10 Practice Datasets

10.1 Example Datasets

Two small, clean datasets are provided for practice exercises in Sessions 1-2. From Session 3 onwards, analysts work with their own real indicator data.

10.1.1 Bus Ridership

File: bus_ridership.csv

Description: Annual bus ridership data for the WECA region

Columns:

year - Year (2015-2024)
ridership - Annual ridership in millions
routes - Number of bus routes
region - Geographic area

Use cases:

Session 1: Creating first visualisation
Session 2: Line charts and trends with ggplot2

10.1.2 Area Employment

File: area_employment.csv

Description: Employment rate statistics by WECA local authority (2019-2023)

Columns:

area - Local authority name (Bath and North East Somerset, Bristol, North Somerset, South Gloucestershire)
year - Year (2019-2023)
employment_rate - Proportion employed, 16-64 age group (0-1 scale)
population - Total population

Use cases:

Session 2: Filtering, grouping, summarising with dplyr verbs
Session 2: Bar charts and comparisons with ggplot2

10.2 Real Indicator Data

From Session 3 onwards, analysts bring their own real WECA datasets.

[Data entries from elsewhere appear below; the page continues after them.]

import Literature.NumberTheory.Sieve.SmoothTwistedSaddleWindow2
import HarnessLib

/-!
# The twisted saddle point at the scales `x/e`: kernel decay beyond the frequency

Topic `Literature/NumberTheory/Sieve`; a PROVED tool file complementing `SmoothTwistedSaddleWindow2`
([HildebrandTenenbaum1986, §4 (Lemmas 10–11)], [Harper2016, §5]). In
`TwistedWeight.norm_scaledSum_sub_main_le_window₂` the tail `|t| > T` of the Perron-type integral is
controlled by the crude decay `‖Ŵ_λ(α+it)‖ ≤ C_λ/|t|³`, `C_λ = 2 + 6X + 6X² + X³`, `X = 2π|λ|`
(`TwistedWeight.norm_twistMellin_le_decay`), which costs `2πC_λ/T²` and forces `T ≫ Λ²` when
`|λ| ≤ Λ`. For frequencies as large as a power of `y` this exceeds the range in which the decay of
`ζ(α+it,y)/ζ(α,y)` is available, so we sharpen the large-`|t|` behaviour:

* `norm_twistMellin_le_decay₂`: `‖Ŵ_λ(s)‖ ≤ (2 + 6X + 6X² + X³·C_λ/(‖s+5‖‖s+6‖‖s+7‖))/(‖s+2‖‖s+3‖‖s+4‖)`
  (in the third integration by parts the top-order piece `c³(1−v)²e(λv)` of the amplitude integrates
  to `c³Ŵ_λ(s+3)`, bounded by the crude decay at `s+3`): for `|Im s| ≥ T` the `X³` is damped by
  `C_λ/T³`;
* `scaledKernel_decay₂`: the resulting bound `‖A_{λ,e}(t)‖ ≤ e^{−α}(2 + 6X + 6X² + X³C_λ/T³)/|t|³`
  for `|t| > T ≥ 3`;
* `norm_scaledSum_sub_main_le_window₂_decay`: `norm_scaledSum_sub_main_le_window₂` with the kernel
  decay constant as a PARAMETER `C₃` (hypothesis `‖A_{λ,e}(t)‖ ≤ e^{−α}C₃/|t|³` for `|t| > T`, last
  error term `2πC₃/T²`).

With `T ≍ Λ^{3/2} log x` this is what the long-range (`|λ| ≤ y⁷`) quantitative window theorem
`SmoothTwistedSaddleWindowLong` needs.

## References

* A. Hildebrand, G. Tenenbaum, Trans. AMS 296 (1986), §4 (Lemmas 10–11) [HildebrandTenenbaum1986].
* A. J. Harper, Compositio Math. 152 (2016), §5 [Harper2016].
-/

noncomputable section

open Real Complex MeasureTheory Set Filter
open scoped FourierTransform Topology

namespace Literature.NumberTheory.Sieve

namespace TwistedWeight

These will typically be messier than the example data above – see Data Cleaning Notes below for common issues and solutions.

10.3 Data Cleaning Notes

Common issues to watch for:

Column naming:
- Mixed case: “Area Name”, “area_name”, “AREA_NAME”
- Special characters: “Year (2023)”, “Percentage (%)”
- Solution: Use janitor::clean_names()
Missing values:
- Coded as: “N/A”, “n/a”, “-”, “*“, empty cells
- Solution: Explicit is.na() checks and replace_na()
Date formats:
- “31/12/2023”, “2023-12-31”, “December 2023”
- Solution: Use as.Date() with appropriate format strings
Numeric values as text:
- “1,234”, “£50.00”, “12.5%”
- Solution: str_remove_all() non-numeric characters, then as.numeric()
Excel header rows:
- Title rows, merged cells, footnotes
- Solution: Use skip = parameter in read_excel()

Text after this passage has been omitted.